What about the 2013 and 2015 tables (sheets)?
2013-orig-mini_core: 320 rows of 18 numeric traits (and 1 binary)
2015-orig-mini_core: 320 rows of 20 traits

svengato commented 3 years ago

Do we have location data for each accession? The Obs-mini_core table says they are from Citra, FL but we should use a more precise latitude & longitude to pinpoint them on the map.

sdash-github commented 3 years ago

Hi Sven, These accessions should be a subset of the data that is in the ArachisPheno private instance and hence we should have the GIS data.

sdash-github commented 3 years ago

What about the 2013 and 2015 tables (sheets)? 2013-orig-mini_core: 320 rows of 18 numeric traits (and 1 binary) 2015-orig-mini_core: 320 rows of 20 traits

We should conveniently ignore these two sheets as data in these has been summarized in the Obs-mini_core sheet.

svengato commented 3 years ago

These accessions should be a subset of the data that is in the ArachisPheno private instance and hence we should have the GIS data.

I looked up some of the accessions in the other data set.
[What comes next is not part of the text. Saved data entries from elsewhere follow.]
import Mathlib
import Summits.PneNP.PneNP.Theses.OneSlice
import Summits.PneNP.PneNP.Theorems.OneSliceSliceTargetSplit
import Summits.PneNP.PneNP.Theorems.OneSliceMonotoneContinuationDefs
import Summits.PneNP.PneNP.Theorems.OneSliceMonotoneContinuationTransportMono
import Summits.PneNP.PneNP.Theorems.OneSliceMonotoneContinuationLevelAverage
import Summits.PneNP.PneNP.Theorems.OneSliceMonotoneContinuationSamplerExpansion
import Summits.PneNP.PneNP.Theorems.OneSliceMonotoneContinuationBinomialMixing

/-!
# Route OneSlice, crux `MonotoneContinuation` (stmt-PneNP-18471), line `Sketch_ideator1_r1` (ProfileLine) — sampler bounds

The PROFILE SANDWICH in `L¹(G(n,p))`: for a monotone `f`, the fixed-rate deletion / padding samplers of `f` are within the binomial
average of the profile increments of `f` from its slice-`j` transport (`samplerBounds`). Assembled from the landed stubs
`stub_transportMono`, `stub_levelAverage`, `stub_samplerExpansion`, `stub_binomialMixing`.

Lead prover-line-stmt-PneNP-18471-0, 2026-08-17. Def-free (vocabulary in `OneSliceMonotoneContinuationDefs.lean`).
-/

set_option linter.dupNamespace false -- `Summit.PneNP.PneNP.…`: summit = sub-problem (D-0017)

namespace Summit.PneNP.PneNP.Theorems.MonotoneContinuation

open Literature.Computability.Complexity hiding supp mem_supp
open Finset hiding slice
open Filter hiding mem_sdiff
open Classical
open Summit.PneNP.PneNP.Theorems (binomialWeight_tail_le binomialWeight_sum_range binomialWeight_nonneg card_slice
  tendsto_mean eventually_window central_add_le mean_ge)
open Summit.PneNP.PneNP.Theorems.ConstantBand.Negative (Edge thr Central slice)
open Summit.PneNP.PneNP.Theorems.SingleThreshold.Negative (pc tendsto_pc pc_nonneg)
open Summit.PneNP.PneNP.Theorems.SliceTargetSplit (Comp nbhd mem_nbhd transport ind l1 nbhdCard ind_nonneg ind_le_one
  abs_ind_sub_ind l1_comm l1_nonneg l1_triangle l1_eq_sum_slices card_nbhd card_nbhd_of_le card_nbhd_of_ge
  choose_mul_nbhdCard nbhdCard_pos sum_slice_sum_nbhd sum_slice_sum_nbhd_left transport_nonneg transport_sub
  l1_transport_le rdist_eq_l1 transport_ind_mem)

noncomputable section

variable {n : ℕ}

/-! ## Folded forms of the landed stubs -/

/-- Folded `stub_samplerExpansion` (deletion). [folklore] -/
theorem del_expansion (q : ℝ) (f : (Edge n → Bool) → Bool) (y : Edge n → Bool) :
    delSampler q f y = ∑ r ∈ range (edgeCount y + 1), binW (edgeCount y) (1 - q) r * transport r (ind f) y :=
  stub_samplerExpansion.1 n q f y

/-- Folded `stub_samplerExpansion` (padding). [folklore] -/
theorem pad_expansion (q : ℝ) (f : (Edge n → Bool) → Bool) (y : Edge n → Bool) :
    padSampler q f y = ∑ r ∈ range (n.choose 2 - edgeCount y + 1),
      binW (n.choose 2 - edgeCount y) q r * transport (edgeCount y + r) (ind f) y :=
  stub_samplerExpansion.2 n q f y

/-- Folded `stub_binomialMixing` (thinning). [folklore] -/
theorem binW_thin (N r : ℕ) (p θ : ℝ) : ∑ s ∈ range (N + 1), binW N p s * binW s θ r = binW N (p * θ) r :=
  stub_binomialMixing.1 N r p θ

/-- Folded `stub_binomialMixing` (superposition). [folklore] -/
theorem binW_sup (N r : ℕ) (p θ : ℝ) (hr : r ≤ N) :
    ∑ s ∈ range (r + 1), binW N p s * binW (N - s) θ (r - s) = binW N (p + θ - p * θ) r :=
  stub_binomialMixing.2 N r p θ hr

/-! ## Elementary facts -/

/-- Binomial weights are nonnegative on `[0,1]`. -/
theorem binW_nonneg {N : ℕ} {p : ℝ} (hp0 : 0 ≤ p) (hp1 : p ≤ 1) (r : ℕ) : 0 ≤ binW N p r :=
  mul_nonneg (mul_nonneg (Nat.cast_nonneg _) (pow_nonneg hp0 _)) (pow_nonneg (sub_nonneg.2 hp1) _)

/-- Binomial weights sum to `1`. -/
theorem binW_sum (N : ℕ) (p : ℝ) : ∑ r ∈ range (N + 1), binW N p r = 1 :=
  binomialWeight_sum_range (b := binW N p) (fun _ => rfl)

/-- Binomial weights vanish beyond `N`. -/
theorem binW_eq_zero_of_lt {N r : ℕ} (h : N < r) (p : ℝ) : binW N p r = 0 := by
  simp [binW, Nat.choose_eq_zero_of_lt h]

/-- Slices inside the cube are nonempty. -/
theorem card_slice_pos {i : ℕ} (hi : i ≤ n.choose 2) : 0 < #(slice n i) := by
  rw [card_slice]; exact Nat.choose_pos hi

/-- Profiles are nonnegative. -/
theorem profile_nonneg (f : (Edge n → Bool) → Bool) (i : ℕ) : 0 ≤ profile f i :=
  div_nonneg (sum_nonneg fun x _ => ind_nonneg f x) (Nat.cast_nonneg _)

/-- Profiles are at most `1`. -/
theorem profile_le_one (f : (Edge n → Bool) → Bool) (i : ℕ) : profile f i ≤ 1 := by
  unfold profile
  rcases Nat.eq_zero_or_pos #(slice n i) with h | h
  · rw [h, Nat.cast_zero, div_zero]; exact zero_le_one
  · rw [div_le_one (by exact_mod_cast h)]
    calc ∑ x ∈ slice n i, ind f x ≤ ∑ x ∈ slice n i, (1 : ℝ) := sum_le_sum fun x _ => ind_le_one f x
      _ = #(slice n i) := by rw [sum_const, nsmul_eq_mul, mul_one]

/-- Profile increments are at most `1` in absolute value. -/
theorem abs_profile_sub_le (f : (Edge n → Bool) → Bool) (i j : ℕ) : |profile f i - profile f j| ≤ 1 := by
  have := profile_nonneg f i; have := profile_le_one f i
  have := profile_nonneg f j; have := profile_le_one f j
  rw [abs_sub_le_iff]; constructor <;> linarith

/-- Regrouping a `G(n,p)`-weighted sum by edge count. -/
theorem sum_eq_sum_slices (p : ℝ) (φ : ℕ → ℝ) (h : (Edge n → Bool) → ℝ) :
    ∑ y, gnpWeight n p y * φ (edgeCount y) * h y =
      ∑ s ∈ range (n.choose 2 + 1), p ^ s * (1 - p) ^ (n.choose 2 - s) * φ s * ∑ y ∈ slice n s, h y := by
  rw [← sum_fiberwise_of_maps_to (g := edgeCount) (t := range (n.choose 2 + 1)) (s := univ)]
  · refine sum_congr rfl fun s _ => ?_
    rw [mul_sum]
    refine sum_congr rfl fun y hy => ?_
    rw [gnpWeight, (mem_filter.1 hy).2]
  · intro x _
    rw [mem_range, Nat.lt_succ_iff]
    exact samplerExpansion_edgeCount_le x

/-! ## Consequences of `LevelAverage` and `TransportMono` -/

/-- Level sums of a transported indicator. -/
theorem sum_slice_transport_ind (f : (Edge n → Bool) → Bool) {i j : ℕ}
    (hi : i ≤ n.choose 2) (hj : j ≤ n.choose 2) :
    ∑ y ∈ slice n i, transport j (ind f) y = #(slice n i) * profile f j :=
  stub_levelAverage n i j (ind f) hi hj

/-- **Weighted level identity.** `Σ_y w_p(y) φ(|y|) (T_m 𝟙[f])(y) = profile f m · Σ_s Bin(N,p)(s) φ(s)`. -/
theorem weighted_transport_eq (p : ℝ) (φ : ℕ → ℝ) (f : (Edge n → Bool) → Bool) {m : ℕ}
    (hm : m ≤ n.choose 2) :
    ∑ y, gnpWeight n p y * φ (edgeCount y) * transport m (ind f) y =
      profile f m * ∑ s ∈ range (n.choose 2 + 1), binW (n.choose 2) p s * φ s := by
  rw [sum_eq_sum_slices, mul_sum]
  refine sum_congr rfl fun s hs => ?_
  have hsN : s ≤ n.choose 2 := Nat.lt_succ_iff.1 (mem_range.1 hs)
  rw [sum_slice_transport_ind f hsN hm, card_slice, binW]
  ring

/-- The profile of a monotone function is non-decreasing in the slice index (inside the cube). -/
theorem profile_mono {f : (Edge n → Bool) → Bool} (hf : Monotone f)
    {r r' : ℕ} (hrr' : r ≤ r') (hr' : r' ≤ n.choose 2) : profile f r ≤ profile f r' := by
  have h0 : (0 : ℕ) ≤ n.choose 2 := Nat.zero_le _
  have hpos : (0 : ℝ) < #(slice n 0) := by exact_mod_cast card_slice_pos h0
  have key : ∑ y ∈ slice n 0, transport r (ind f) y ≤ ∑ y ∈ slice n 0, transport r' (ind f) y :=
    sum_le_sum fun y _ => stub_transportMono n r r' f hf hrr' hr' y
  rw [sum_slice_transport_ind f h0 (hrr'.trans hr'), sum_slice_transport_ind f h0 hr'] at key
  exact le_of_mul_le_mul_left key hpos

/-- One level of the sampler error with the sign removed: for `r, j ≤ N` and `φ ≥ 0`,
`Σ_y w_p(y) φ(|y|) |T_r − T_j|(y) ≤ (Σ_s Bin(N,p)(s) φ(s)) · |profile r − profile j|`. -/
theorem weighted_abs_transport_sub_le {p : ℝ} (hp0 : 0 ≤ p) (hp1 : p ≤ 1)
    {φ : ℕ → ℝ} (hφ : ∀ s, 0 ≤ φ s) (f : (Edge n → Bool) → Bool) (hf : Monotone f) {r j : ℕ}
    (hr : r ≤ n.choose 2) (hj : j ≤ n.choose 2) :
    ∑ y, gnpWeight n p y * φ (edgeCount y) * |transport r (ind f) y - transport j (ind f) y| ≤
      (∑ s ∈ range (n.choose 2 + 1), binW (n.choose 2) p s * φ s) * |profile f r - profile f j| := by
  set B : ℝ := ∑ s ∈ range (n.choose 2 + 1), binW (n.choose 2) p s * φ s with hB
  have hB0 : 0 ≤ B := sum_nonneg fun s _ => mul_nonneg (binW_nonneg hp0 hp1 s) (hφ s)
  rcases le_or_gt r j with hrj | hjr
  · -- `T_r ≤ T_j` pointwise
    have hpt : ∀ y, |transport r (ind f) y - transport j (ind f) y| =
        transport j (ind f) y - transport r (ind f) y := fun y => by
      rw [abs_sub_comm]; exact abs_of_nonneg (sub_nonneg.2 (stub_transportMono n r j f hf hrj hj y))
    simp_rw [hpt, mul_sub]
    rw [sum_sub_distrib, weighted_transport_eq p φ f hj, weighted_transport_eq p φ f hr, ← hB]
    calc profile f j * B - profile f r * B = (profile f j - profile f r) * B := by ring
      _ ≤ |profile f r - profile f j| * B := by
          refine mul_le_mul_of_nonneg_right ?_ hB0
          rw [abs_sub_comm]; exact le_abs_self _
      _ = B * |profile f r - profile f j| := by ring
  · -- `T_j ≤ T_r` pointwise
    have hpt : ∀ y, |transport r (ind f) y - transport j (ind f) y| =
        transport r (ind f) y - transport j (ind f) y := fun y =>
      abs_of_nonneg (sub_nonneg.2 (stub_transportMono n j r f hf hjr.le hr y))
    simp_rw [hpt, mul_sub]
    rw [sum_sub_distrib, weighted_transport_eq p φ f hj, weighted_transport_eq p φ f hr, ← hB]
    calc profile f r * B - profile f j * B = (profile f r - profile f j) * B := by ring
      _ ≤ |profile f r - profile f j| * B := mul_le_mul_of_nonneg_right (le_abs_self _) hB0
      _ = B * |profile f r - profile f j| := by ring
Some have no coordinates, others are listed in other countries (not Florida).

sdash-github commented 3 years ago

The accessions were grown in Citra Florida for observations but their origin are diverse from around the globe.  The coordinates when available should be outside FL depending on where the accession was collected from originally.
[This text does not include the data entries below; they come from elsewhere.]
import Literature.AnabelianGeometry.EtaleTheta.LogDivisorModelTateTowerKummerTwistCnst
import Literature.AnabelianGeometry.EtaleTheta.Discharge.Sec3Cor38KummerTwistTower
import Literature.AnabelianGeometry.EtaleTheta.Discharge.Sec3Prop34Cnst0NoConstKummerTwistTower
import Literature.AnabelianGeometry.EtaleTheta.Discharge.Sec3Prop34CnstOfGaloisCovering
import HarnessLib

/-!
# [EtTh] Prop. 3.4 (ii) at the ζ-TWISTED Kummer–Tate tower: `Prop34Cnst₀` HOLDS for print's NON-CONSTANT constant-field functor
# `Y ↦ Spec K_Y` — the three naturality clauses relative to `D^cnst = 𝓑(G_K)⁰`, NO binder

S. Mochizuki, *The étale theta function …*, Publ. RIMS **45** (2009) [MochizukiEtTh2009], §3 p.72 (the functor `D₀ → D^cnst`),
Prop. 3.4 (ii) p.74 («natural isomorphisms … `O_L^× ⥲ Ker(B₀(Y^log) → Φ₀^gp(Y^log))` … `L^× ⥲ F₀(Y^log)`»), Thm. 3.7 (iii) p.80
(«`Aut(L/K)` acts faithfully on `O_L^×`») [cite: MochizukiEtTh2009, Prop 3.4 (ii) p.74].

PROOF-ONLY companion (theorems only; abc-iut cell, layer L2; abc-iut-L2-lead gen 7 rows R914/R921/R936 «PROP34CNST₀ WITH NON-CONSTANT `D^cnst`
AT THE TWISTED TOWER» — row holder abc-iut-w6-d057 gen 4, design = the lead's SPEC OF RECORD (R936), file prepared by abc-iut-w5-d179 gen 8) of `LogDivisorModelTateTowerKummerTwistCnst.lean` (the functor
`TateTowerKummerTwist.cnst : B^temp(Compat)⁰ ⥤ CosetCat C`, `Y ↦ C/Gal(K̄/K_Y)`).  abc-iut-L2-d2 showed (p483973,
`TateTowerKummerTwist.not_prop34Cnst₀_const`) that at the ζ-twisted tower `towerC` (p478618) abc-iut-L2-t3's bundle
`DivisorMonoids.Prop34Cnst₀ (DivisorMonoids.ofTower towerC) cnst` FAILS for every CONSTANT `cnst`, because the recorded roots of unity
MOVE along covering maps.  Here, consuming BY NAME abc-iut-L2-d2's level calculus (`snd_apply_eq_of_mem_fZero`,
`divAt_eq_constDIV_actionOf`, `rho_eq_one_of_mem_vSub`, `lvlC_quotV`, `actFn_conjC_zeta`) and abc-iut-w6-d058's
`exists_bZero_of_stab_invariant`:
* §1 level calculus of constants: on a constant `β = (ζ, ϖ^c)` an element `m ∈ Compat` acts by its CHARACTER only
  (`actFn_of_mem_const`); the root-of-unity coordinate of a constant family at any point is DEFINED OVER `K_Y`
  (`fst_apply_mem_fixedRoots`); the value of a family along a covering map at a transported point (`apply_hom_ρ_bpt`);
* §2 **`prop34Cnst₀_cnst : (DivisorMonoids.ofTower towerC).Prop34Cnst₀ cnst`** — ALL THREE CLAUSES PROVED, NO BINDER:
  (1) covering maps `g, g'` with `cnst g = cnst g'` have transporters `a, a'` with `χ(a⁻¹a') ∈ Gal(K̄/K_{Y'})`, which fixes the
  root-of-unity coordinate of every constant of `Y'`, so the pull-backs of constants agree (also after the level change `resFn`);
  (2) divisors of constants are the multiples `c·Σ_j[F_j]` of the special fibre, pulled back identically by ANY two maps;
  (3) automorphisms agreeing on `Ker(B₀(Y) → Φ₀(Y)^gp)` agree on the family `x·p ↦ x·ζ` through every root of unity `ζ` defined over
  `K_Y` (it EXISTS: `exists_bZero_of_stab_invariant`; its divisor is trivial), hence `χ_{lvl Y}(a⁻¹a')` fixes `fixedRoots Y (lvl Y)`,
  which for the COMPATIBLE element `a⁻¹a'` is membership in `Gal(K̄/K_Y)` (`toCst_mem_cnstStab_iff`) — EXACTLY print's «`Aut(K_Y/K)`
  acts faithfully on `O^×_{K_Y} ⊇ μ(K_Y)`» at a model whose only units are roots of unity;
* §3 NON-CONSTANCY of `cnst` (the content p483973 asks for): at `Y₂ = Compat/V_2` (`quotCoverC (vSub 2) …`) (level `2`, constants `μ_6 × ⟨ϖ_2⟩`) the deck
  transformation by `conjC` (character `−1`) and the identity have DIFFERENT images under `cnst` (`cnst_map_deck_ne_id`), since
  `χ(conjC) ∉ Gal(K̄/K_{Y₂})` (`toCst_conjC_not_mem_cnstStab`).
With this the hypothesis `h₀ : Prop34Cnst₀ cnst` of the Thm. 3.7 knits (`thm37_ofRankOneObjectR_of_inputs`, `D^cnst = 𝓑(G_K)⁰`, `C`
compact) is DISCHARGED at the twisted model by a functor through which Thm. 3.7 (iii) has CONTENT (non-trivial `Aut_{D^cnst}`).
HONEST FRAMING: theorems about OUR class-(b) design model over typed interfaces; refereed pre-IUT material; nothing here bears on
[IUTchIII] Cor. 3.12; no side taken; typed ≠ proved — here proved.
-/

noncomputable section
In other words, we only need Citra, FL coordinates for the study metadata and not as the coordinates of each of the accessions.

svengato commented 3 years ago

Summary after scrubbing:

Obs-mini_core
640 rows (replicates), usually 3 replicates per accession per year, occasional missing data for some traits.

protein_oil-mini_core
315 rows, usually 3 replicates per accession (min = 1, max = 4), no year information, no missing data

sdash-github commented 3 years ago

Are the total number of unique accessions involved not more than 107?
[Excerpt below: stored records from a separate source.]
import Summits.MatrixMultiplication.OmegaCensus.SmallFormats.MatMul22nRankGF7Slack6FlatMain
import HarnessLib

/-!
# ω-census family (a): slack-6 certificate replay — MAIN CHECK (bucket completeness + level-1 expansion), file 102 of 114

Cell `pub-omega` (unit `pub-omega-tensor-g18`, `pub-omega-tensor-g19`), topic `Summits/MatrixMultiplication/OmegaCensus` (sub-folder `SmallFormats`).
Framing (verbatim): lottery ticket; floor = certified bounds/negative ranges. HONEST FRAMING: machine-generated kernel replay
(`pub-omega-tensor-g19/code/py/gen6_runs19.py`, from tensor g18's `gen6_runs18.py`): `LanesOK6 h 0 3692` (every lane of the total plane passes `laneOK6`) for the elements `298 ≤ h < 301` of `PGL₂(7)` (lane pieces `mainOK6K` (flat lane checker, literal plane) of ≤ 2400 level-1 loop nodes, 3729 in this file, glued by `lanesOK6_of_piece` / `lanesOK6_append`). Soundness is in `MatMul22nRankGF7Slack6SearchSound` /
`MatMul22nRankGF7Slack6SearchFinal`; nothing here is progress on `ω`.
-/

namespace Summit.MatrixMultiplication.OmegaCensus.SmallFormats

set_option Elab.async false

set_option maxRecDepth 100000 in
set_option maxHeartbeats 400000000 in
/-- Element `298`: lanes `0 ≤ c < 3692` of the total plane pass (946 level-1 loop search nodes). -/
theorem mainOK6K_298_0 : mainOK6K 298 0 3692 = true := by decide +kernel

/-- **All 3 692 lanes of element `298` pass** (1 pieces; 946 loop search nodes). -/
theorem lanesOK6_h298 : LanesOK6 298 0 3692 := (lanesOK6_of_pieceK mainOK6K_298_0)

set_option maxRecDepth 100000 in
set_option maxHeartbeats 400000000 in
/-- Element `299`: lanes `0 ≤ c < 3692` of the total plane pass (1818 level-1 loop search nodes). -/
theorem mainOK6K_299_0 : mainOK6K 299 0 3692 = true := by decide +kernel

/-- **All 3 692 lanes of element `299` pass** (1 pieces; 1818 loop search nodes). -/
theorem lanesOK6_h299 : LanesOK6 299 0 3692 := (lanesOK6_of_pieceK mainOK6K_299_0)

set_option maxRecDepth 100000 in
set_option maxHeartbeats 400000000 in
/-- Element `300`: lanes `0 ≤ c < 3692` of the total plane pass (965 level-1 loop search nodes). -/
theorem mainOK6K_300_0 : mainOK6K 300 0 3692 = true := by decide +kernel

/-- **All 3 692 lanes of element `300` pass** (1 pieces; 965 loop search nodes). -/
theorem lanesOK6_h300 : LanesOK6 300 0 3692 := (lanesOK6_of_pieceK mainOK6K_300_0)

/-- **MAIN CHECK lanes for `298 ≤ · < 301`** (this file). -/
theorem lanesOK6_runM_102 : ∀ x, 298 ≤ x → x < 301 → LanesOK6 x 0 3692 := by
  intro x _h1 h2
  by_cases g299 : x < 299
  · have e : x = 298 := by omega
    subst e; exact lanesOK6_h298
  by_cases g300 : x < 300
  · have e : x = 299 := by omega
    subst e; exact lanesOK6_h299
  have e : x = 300 := by omega
  subst e; exact lanesOK6_h300

end Summit.MatrixMultiplication.OmegaCensus.SmallFormats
svengato commented 3 years ago

Obs-mini_core: 109 unique accessions protein_oil-mini_core: 108

sdash-github commented 3 years ago

I suppose >107 indicates a few commercial standards as in the citation, "The 107 mini-core lines were replicated once in each block, along with six commercial standards in each block." And perhaps, all 107 minicore accs didn't have result.

svengato commented 3 years ago

Final scrubbing tasks:

  1. Decide whether Obs-mini_core and protein_oil-mini_core should be separate studies.
  2. If not, how to assign a date (year) to the protein_oil-mini_core replicates.
sdash-github commented 3 years ago
  1. If not, how to assign a date (year) to the protein_oil-mini_core replicates.

I will not be able to assign this without any info to the effect in the spreadsheet. Does this mean we have to split the dataset into separate studies?

svengato commented 3 years ago

I am trying to determine whether a single study, in which each replicate is missing about half of the trait columns, would be a problem in ArachisPheno. Replicates like "PI nnnnnn_yyyy_k" would have the Obs traits, replicates like "PI nnnnnn_k" would have the protein-oil traits. But at least they would link to the same accession ("PI nnnnnn").

We could always try it this way, and split into two studies if the combined one is too cumbersome.

sdash-github commented 3 years ago

AFAIC, splitting into two different studies doesn't hurt, they are indeed meaningful subdivisions. Study-1: study of plant phenotypic/agronomic traits. Study-2: study of seed biochemical(protein/oil) traits.

Study-1: In future some one can do a stat analysis with year as a block effect. But this is not possible with the oil-protein data. Anyway, we provide the data from which ArachisPheno builds its db so other people can choose to analyse their way.

Thinking more about it, I am getting more inclined to support separation into two studies. This is more so because of the point I raised earlier that there is no correspondence between the replicates used for plant traits and oil-protein traits.

svengato commented 3 years ago

The public/minicore version of ArachisPheno is now up. I added the two studies separately but with the same description and DOI.

svengato commented 3 years ago

As in issue #12, we still need to add the phenotype metadata (units, etc).